I would perform this evaluation when inheriting a new product, acquiring a business, starting a new job, or as guiding principles when building a new product. Concepts include minimize clicks, consistency in design, provide the user timely feedback, use familiar design patterns, etc.
It turns out that UX experts have also realized that there are some basic rules they can quickly apply to any product to assess the quality of the user experience — these are generally referred to as Design Heuristics.
A heuristic evaluation is a usability inspection method for computer software that helps to identify usability problems in the user interface (UI) design. - Wikipedia
10 Usability Design Heuristics from NN/Group
As best I can tell, Jakob Nielsen published the original set of heuristics in 1994. He and Don Norman (author of The Design of Everyday Things) now run a design consultancy called NN/g Nielsen Norman Group. On their site, they provide tons of great free resources (e.g. pdf) including Nielsen’s updated list of heuristics.
There are a number of other variations of heuristics from 7 to 20 of them, but knowing and applying this list will get the typical product to minimally good usability.
Without further ado, here are the top 10 heuristics.
Visibility of System Status - Give the user feedback when they take an action.
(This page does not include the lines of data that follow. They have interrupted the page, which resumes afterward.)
/-!
# Proof of the Young-subgroup barrier (Blasiak–Church–Cohn–Grochow–Umans 2017, Prop. 2.4 and Thm. 4.2)

Topic `Literature/Barriers/MatrixMultiplication`; discharges the catalogue entry
`YoungSubgroupBarrier = BCCGU2017_prop24 ∧ BCCGU2017_thm42` of `YoungSubgroupBarrier.lean`
(statements unchanged):

* `BCCGU2017_prop24_holds` — **Prop. 2.4** (the conjugacy-class criterion), proved as printed
  ("the number of inequivalent irreducible representations of `G` is equal to the number `k` of
  conjugacy classes of `G`. Since `∑ᵢ dᵢ² = |G|` we find that `d²_max ≥ |G|/k` … Exponentiating
  both sides by `ω/2` gives `(|S||T||U|)^{ω/3} ≤ d_max^ω`. Since `d_max^ω ≤ ∑ᵢ dᵢ^ω` …"), from
  the tree's `sum_sq_charDegrees_holds` (`∑ χ(1)² = |G|`, `IrreducibleCharacters`) and
  `card_irrChars_le_card_conjClasses` (`#Irr(G) ≤ k`, `NumberOfIrreducibles`); as in print, the
  triple-product hypothesis is not used.
* `BCCGU2017_thm42_holds` — **Thm. 4.2** with the explicit constants `c = 1/5`, `d = 3e⁷`
  (`BCCGU2017_thm42_log` is the logarithmic form
  `n/5 − 3e⁷ √n log n ≤ log n! − (2/3)(log|H₁| + log|H₂| + log|H₃|)`).
* `YoungSubgroupBarrier_holds` — the conjunction.

## The proof of Thm. 4.2 formalised here

It is NOT the printed "fairly delicate induction" on the largest part (BCCGU §4, three cases
`t > 0.9n`, `t < e^{0.49}√n`, middle, with Lemma 4.3); it is a direct argument using only the
pairwise-trivial-intersection hypothesis, with the ingredients of `YoungSubgroupCounting.lean`.
Write `aᵢ(x)` for the size of the block of `x` in the `i`-th partition.
1. `log|Hᵢ| ≤ ∑_x log(aᵢ(x)!)/aᵢ(x) ≤ ∑_x (log aᵢ(x) − 1 + (1 + log aᵢ(x))/aᵢ(x))`
   (`log_card_youngSubgroup_le`, Stirling `log_factorial_div_le`).
2. Blocks of different partitions meet in at most one point, so `(x, y, z) ↦ (y, z)` is injective
   on `{y ∼ᵢ x, z ∼ⱼ x}`: `∑_x aᵢ(x)aⱼ(x) ≤ n²` (`sum_card_block_mul_le`).
3. Pointwise, for `log n ≥ 14`: `∑ᵢ costᵢ − (a₁a₂ + a₂a₃ + a₁a₃)/(2n) ≤ (3/2) log n − 33/10`
   (`three_var_le`; the Lagrange multiplier `1/(2n)` is tuned to the configuration `aᵢ ≡ √n`,
   realised e.g. by the three parallel classes of lines of slopes `0, ∞, 1` in `𝔽_q²`, for which
   `n!/(|H₁||H₂||H₃|)^{2/3} = e^{n + O(√n log n)}` — so no `c > 1` is possible in Thm. 4.2; the
   printed proof does not make its constants explicit).
4. Summing 3 over `x` and using 2: `∑ᵢ log|Hᵢ| ≤ (3/2) n log n − (33/10) n + (3/2) n`, while
   `log n! ≥ n log n − n` (`sub_le_log_factorial`); hence
   `log n! − (2/3) ∑ᵢ log|Hᵢ| ≥ n/5`.
5. For `log n < 14` the trivial bounds `|Hᵢ| ≤ n!`, `log n! ≤ n log n` and `√n < e⁷` give
   `log n! − (2/3)∑ᵢ log|Hᵢ| ≥ −n log n ≥ n/5 − 3e⁷ √n log n`.

## References

* J. Blasiak, T. Church, H. Cohn, J. A. Grochow, C. Umans, *Which groups are amenable to proving
  exponent two for matrix multiplication?*, arXiv:1712.02302v1 (2017), Prop. 2.4 (with proof),
  §4 Thm. 4.2 (`BlasiakChurchCohnGrochowUmans2017`; numbering of the arXiv version, text checked
  on the held copy `paper:arxiv-1712.02302`, pp. 4 and 9–10).
* J.-P. Serre, *Linear Representations of Finite Groups* (1977), §2.4 Cor. 2, §2.5 Thm. 7
  (`SerreLinearRepresentations1977`), through the tree files cited above.
-/

noncomputable section

open Finset Real

namespace Literature.Barriers.MatrixMultiplication

open Literature.RepresentationTheory.FiniteGroups

/-! ### Thm. 4.2 -/

section Thm42

variable {n : ℕ}

/-- Step 1 of the proof of Thm. 4.2: `log|youngSubgroup f| ≤ ∑_x (log a(x) − 1 + (1 + log a(x))/a(x))`,
`a(x)` the size of the block of `x`. [cite: BlasiakChurchCohnGrochowUmans2017, Thm. 4.2] -/
theorem log_card_youngSubgroup_le_sum_cost (f : Fin n → ℕ) :
    Real.log (Nat.card (youngSubgroup f)) ≤
      ∑ x, (Real.log ((univ.filter fun y => f y = f x).card : ℕ) - 1 +
        (1 + Real.log ((univ.filter fun y => f y = f x).card : ℕ)) /
          ((univ.filter fun y => f y = f x).card : ℕ)) :=
  (log_card_youngSubgroup_le f).trans
    (Finset.sum_le_sum fun x _ => log_factorial_div_le (one_le_card_block f x))

/-- Step 2 of the proof of Thm. 4.2, real form of `sum_card_block_mul_le`:
`∑_x a_f(x) a_g(x) ≤ n²`. [cite: BlasiakChurchCohnGrochowUmans2017, Thm. 4.2] -/
theorem sum_card_block_mul_le_real {f g : Fin n → ℕ} (h : youngSubgroup f ⊓ youngSubgroup g = ⊥) :
    ∑ x, ((univ.filter fun y => f y = f x).card : ℝ) * ((univ.filter fun y => g y = g x).card : ℕ) ≤
      (n : ℝ) ^ 2 := by
  have := sum_card_block_mul_le h
  exact_mod_cast this

/-- Steps 3–4 of the proof of Thm. 4.2 (the analytic core, for abstract block-size functions
`a₁ a₂ a₃ : Fin n → ℕ`): if `log n ≥ 14`, `aᵢ ≥ 1`, `∑_x aᵢ(x)aⱼ(x) ≤ n²` for the three pairs, and
`Λᵢ ≤ ∑_x (log aᵢ(x) − 1 + (1 + log aᵢ(x))/aᵢ(x))`, then `Λ₁ + Λ₂ + Λ₃ ≤ (3/2) n log n − (9/5) n`
(sum the pointwise inequality `three_var_le` over `x`). [cite: BlasiakChurchCohnGrochowUmans2017, Thm. 4.2] -/
theorem young_sum_log_le_of_costs (hn0 : (0 : ℝ) < n) (hn14 : 14 ≤ Real.log n) (a₁ a₂ a₃ : Fin n → ℕ)
    (h1 : ∀ x, 1 ≤ a₁ x) (h2 : ∀ x, 1 ≤ a₂ x) (h3 : ∀ x, 1 ≤ a₃ x)
    (h12 : ∑ x, (a₁ x : ℝ) * (a₂ x : ℕ) ≤ (n : ℝ) ^ 2)
    (h23 : ∑ x, (a₂ x : ℝ) * (a₃ x : ℕ) ≤ (n : ℝ) ^ 2)
    (h13 : ∑ x, (a₁ x : ℝ) * (a₃ x : ℕ) ≤ (n : ℝ) ^ 2) {Λ₁ Λ₂ Λ₃ : ℝ}
    (hΛ₁ : Λ₁ ≤ ∑ x, (Real.log (a₁ x : ℕ) - 1 + (1 + Real.log (a₁ x : ℕ)) / (a₁ x : ℕ)))
    (hΛ₂ : Λ₂ ≤ ∑ x, (Real.log (a₂ x : ℕ) - 1 + (1 + Real.log (a₂ x : ℕ)) / (a₂ x : ℕ)))
    (hΛ₃ : Λ₃ ≤ ∑ x, (Real.log (a₃ x : ℕ) - 1 + (1 + Real.log (a₃ x : ℕ)) / (a₃ x : ℕ))) :
    Λ₁ + Λ₂ + Λ₃ ≤ 3 / 2 * n * Real.log n - 9 / 5 * n := by
  -- the pointwise inequality `three_var_le`, penalties moved to the right
  have hpt : ∀ x, Real.log (a₁ x : ℕ) - 1 + (1 + Real.log (a₁ x : ℕ)) / (a₁ x : ℕ) +
      (Real.log (a₂ x : ℕ) - 1 + (1 + Real.log (a₂ x : ℕ)) / (a₂ x : ℕ)) +
      (Real.log (a₃ x : ℕ) - 1 + (1 + Real.log (a₃ x : ℕ)) / (a₃ x : ℕ)) ≤
      (3 / 2 * Real.log n - 33 / 10) + (a₁ x : ℝ) * (a₂ x : ℕ) / (2 * n) +
        (a₂ x : ℝ) * (a₃ x : ℕ) / (2 * n) + (a₁ x : ℝ) * (a₃ x : ℕ) / (2 * n) := by
    intro x
    have h := three_var_le hn0 hn14 (by exact_mod_cast h1 x : (1 : ℝ) ≤ (a₁ x : ℕ))
      (by exact_mod_cast h2 x : (1 : ℝ) ≤ (a₂ x : ℕ)) (by exact_mod_cast h3 x : (1 : ℝ) ≤ (a₃ x : ℕ))
    have e : ((a₁ x : ℝ) * (a₂ x : ℕ) + (a₂ x : ℝ) * (a₃ x : ℕ) + (a₁ x : ℝ) * (a₃ x : ℕ)) / (2 * n) =
        (a₁ x : ℝ) * (a₂ x : ℕ) / (2 * n) + (a₂ x : ℝ) * (a₃ x : ℕ) / (2 * n) +
          (a₁ x : ℝ) * (a₃ x : ℕ) / (2 * n) := by ring
    linarith
  have hsum := Finset.sum_le_sum fun x (_ : x ∈ (univ : Finset (Fin n))) => hpt x
  have hL : ∑ x, (Real.log (a₁ x : ℕ) - 1 + (1 + Real.log (a₁ x : ℕ)) / (a₁ x : ℕ) +
      (Real.log (a₂ x : ℕ) - 1 + (1 + Real.log (a₂ x : ℕ)) / (a₂ x : ℕ)) +
      (Real.log (a₃ x : ℕ) - 1 + (1 + Real.log (a₃ x : ℕ)) / (a₃ x : ℕ))) =
      ∑ x, (Real.log (a₁ x : ℕ) - 1 + (1 + Real.log (a₁ x : ℕ)) / (a₁ x : ℕ)) +
      ∑ x, (Real.log (a₂ x : ℕ) - 1 + (1 + Real.log (a₂ x : ℕ)) / (a₂ x : ℕ)) +
      ∑ x, (Real.log (a₃ x : ℕ) - 1 + (1 + Real.log (a₃ x : ℕ)) / (a₃ x : ℕ)) := by
    rw [Finset.sum_add_distrib, Finset.sum_add_distrib]
  have hR : ∑ x, ((3 / 2 * Real.log n - 33 / 10) + (a₁ x : ℝ) * (a₂ x : ℕ) / (2 * n) +
        (a₂ x : ℝ) * (a₃ x : ℕ) / (2 * n) + (a₁ x : ℝ) * (a₃ x : ℕ) / (2 * n)) =
      n * (3 / 2 * Real.log n - 33 / 10) + ∑ x, (a₁ x : ℝ) * (a₂ x : ℕ) / (2 * n) +
        ∑ x, (a₂ x : ℝ) * (a₃ x : ℕ) / (2 * n) + ∑ x, (a₁ x : ℝ) * (a₃ x : ℕ) / (2 * n) := by
    rw [Finset.sum_add_distrib, Finset.sum_add_distrib, Finset.sum_add_distrib, Finset.sum_const,
      Finset.card_univ, Fintype.card_fin, nsmul_eq_mul]
  rw [hL, hR] at hsum
  -- the penalties, summed (step 2)
  have hn2 : (0 : ℝ) < 2 * n := by linarith
  have hp12 : ∑ x, (a₁ x : ℝ) * (a₂ x : ℕ) / (2 * n) ≤ n / 2 := by
    rw [← Finset.sum_div, div_le_iff₀ hn2]; nlinarith
  have hp23 : ∑ x, (a₂ x : ℝ) * (a₃ x : ℕ) / (2 * n) ≤ n / 2 := by
    rw [← Finset.sum_div, div_le_iff₀ hn2]; nlinarith
  have hp13 : ∑ x, (a₁ x : ℝ) * (a₃ x : ℕ) / (2 * n) ≤ n / 2 := by
    rw [← Finset.sum_div, div_le_iff₀ hn2]; nlinarith
  linarith

/-- **BCCGU Thm. 4.2, logarithmic form with explicit constants** `c = 1/5`, `d = 3e⁷`: for `n ≥ 2`
and three Young subgroups of `Sₙ` with pairwise trivial intersections,
`n/5 − 3e⁷ √n log n ≤ log n! − (2/3)(log|H₁| + log|H₂| + log|H₃|)`.  Proof: steps 1–5 of the
module docstring (not the printed induction). [cite: BlasiakChurchCohnGrochowUmans2017, Thm. 4.2] -/
theorem BCCGU2017_thm42_log (hn : 2 ≤ n) (f₁ f₂ f₃ : Fin n → ℕ)
    (h12 : youngSubgroup f₁ ⊓ youngSubgroup f₂ = ⊥) (h23 : youngSubgroup f₂ ⊓ youngSubgroup f₃ = ⊥)
    (h13 : youngSubgroup f₁ ⊓ youngSubgroup f₃ = ⊥) :
    (1 / 5 : ℝ) * n - 3 * Real.exp 7 * Real.sqrt n * Real.log n ≤
      Real.log (n.factorial) - 2 / 3 * (Real.log (Nat.card (youngSubgroup f₁)) +
        Real.log (Nat.card (youngSubgroup f₂)) + Real.log (Nat.card (youngSubgroup f₃))) := by
  have hn0 : (0 : ℝ) < n := by exact_mod_cast (by omega : 0 < n)
  have hn1 : (1 : ℝ) < n := by exact_mod_cast (by omega : 1 < n)
  have hlogn : 0 < Real.log n := Real.log_pos hn1
  have hsqrt : 0 ≤ Real.sqrt n := Real.sqrt_nonneg _
  have hfact := sub_le_log_factorial n
  have hd : 0 ≤ 3 * Real.exp 7 * Real.sqrt n * Real.log n := by positivity
  by_cases h14 : 14 ≤ Real.log n
  · -- large `n`: steps 1–4
    have key := young_sum_log_le_of_costs hn0 h14 _ _ _ (one_le_card_block f₁) (one_le_card_block f₂)
      (one_le_card_block f₃) (sum_card_block_mul_le_real h12) (sum_card_block_mul_le_real h23)
      (sum_card_block_mul_le_real h13) (log_card_youngSubgroup_le_sum_cost f₁)
      (log_card_youngSubgroup_le_sum_cost f₂) (log_card_youngSubgroup_le_sum_cost f₃)
    linarith
  · -- small `n`: step 5
    push Not at h14
    have hΛ := add_le_add (add_le_add (log_card_youngSubgroup_le_log_factorial f₁)
      (log_card_youngSubgroup_le_log_factorial f₂)) (log_card_youngSubgroup_le_log_factorial f₃)
    have hfu := log_factorial_le_mul_log n
    have hsq : Real.sqrt n < Real.exp 7 := by
      rw [Real.sqrt_lt' (Real.exp_pos 7), ← Real.exp_nat_mul]
      norm_num
      rwa [← Real.log_lt_iff_lt_exp hn0]
    have hl2 : (1 : ℝ) / 10 ≤ Real.log n := by
      have := Real.log_two_gt_d9
      have : Real.log 2 ≤ Real.log n := Real.log_le_log two_pos (by exact_mod_cast hn)
      linarith
    have hkey : 3 * (n : ℝ) * Real.log n ≤ 3 * Real.exp 7 * Real.sqrt n * Real.log n := by
      have : (n : ℝ) ≤ Real.exp 7 * Real.sqrt n :=
        calc (n : ℝ) = Real.sqrt n * Real.sqrt n := (Real.mul_self_sqrt hn0.le).symm
          _ ≤ Real.exp 7 * Real.sqrt n := mul_le_mul_of_nonneg_right hsq.le hsqrt
      nlinarith
    nlinarith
Let them know the application is doing something.
Match between System and the Real World - Limit inventing new terms and concepts that could simply apply language already familiar to your users.
User Control and Freedom - Make users confident that if they make a bad action they can simply undo it. Fear of mistakes slows users down and makes them anxious.
Consistency and Standards - User learn faster when products are internally consistent in their design patterns for solving the same type of problem - such as displaying warning info, layout of data entry forms, or in their microcopy. This rule also applies to consistency is design patterns with other applications your users may commonly use. Reinventing how a login form works or how to sort tabular data often harms usability.
Error Prevention - Design to reduce the possibility that users can make mistakes - give them confirmation options before destructive actions, minimize memory recall, limit complex multi-step activities.
Recognition Rather than Recall - Providing users prompting text and context reduces the cognitive load on a user to perform a function through recognition. Some productivity apps highlight speed of use through keyboard shortcuts but this is relying on the user recall which, most of the time, reduces usability.
Flexibility and Efficiency of Use - Providing both a reference menu and keyboard shortcuts offers to maximize usability through flexible options of what is most efficient to use. Applications that support personalization are also exhibiting this heuristic.
Aesthetic and Minimalistic Design - Any visual element or information on a screen that is not adding value to the user goals are actually getting in the way of it. Minimize features and information display to that which the user is most likely to need. Rarely used features should be hidden, like advanced actions that are often hidden in a ‘more’ menu.
Recognize, Diagnose, and Recover from Errors - Error message and warning should seek to explain and help the user recover from the situation gracefully. An HTTP 500 error is just about the most useless info to provide a user.
Help and Documentation - In a perfect world users will not need help, but this is rarely the case in complex business applications or for rarely used capabilities. When providing help make it searchable, timely, and as task relevant as possible.
Breaking these rules is easy. Fixing them later, in a complex application, can be hard. Whenever possible, get ahead of the situation by ensuring the entire team is familiar with these rules from early on.
Any good in-house product designer, usability expert, or UX consultant should help you define standards for design that meet these rules. However, lacking these team members is no excuse not to follow them.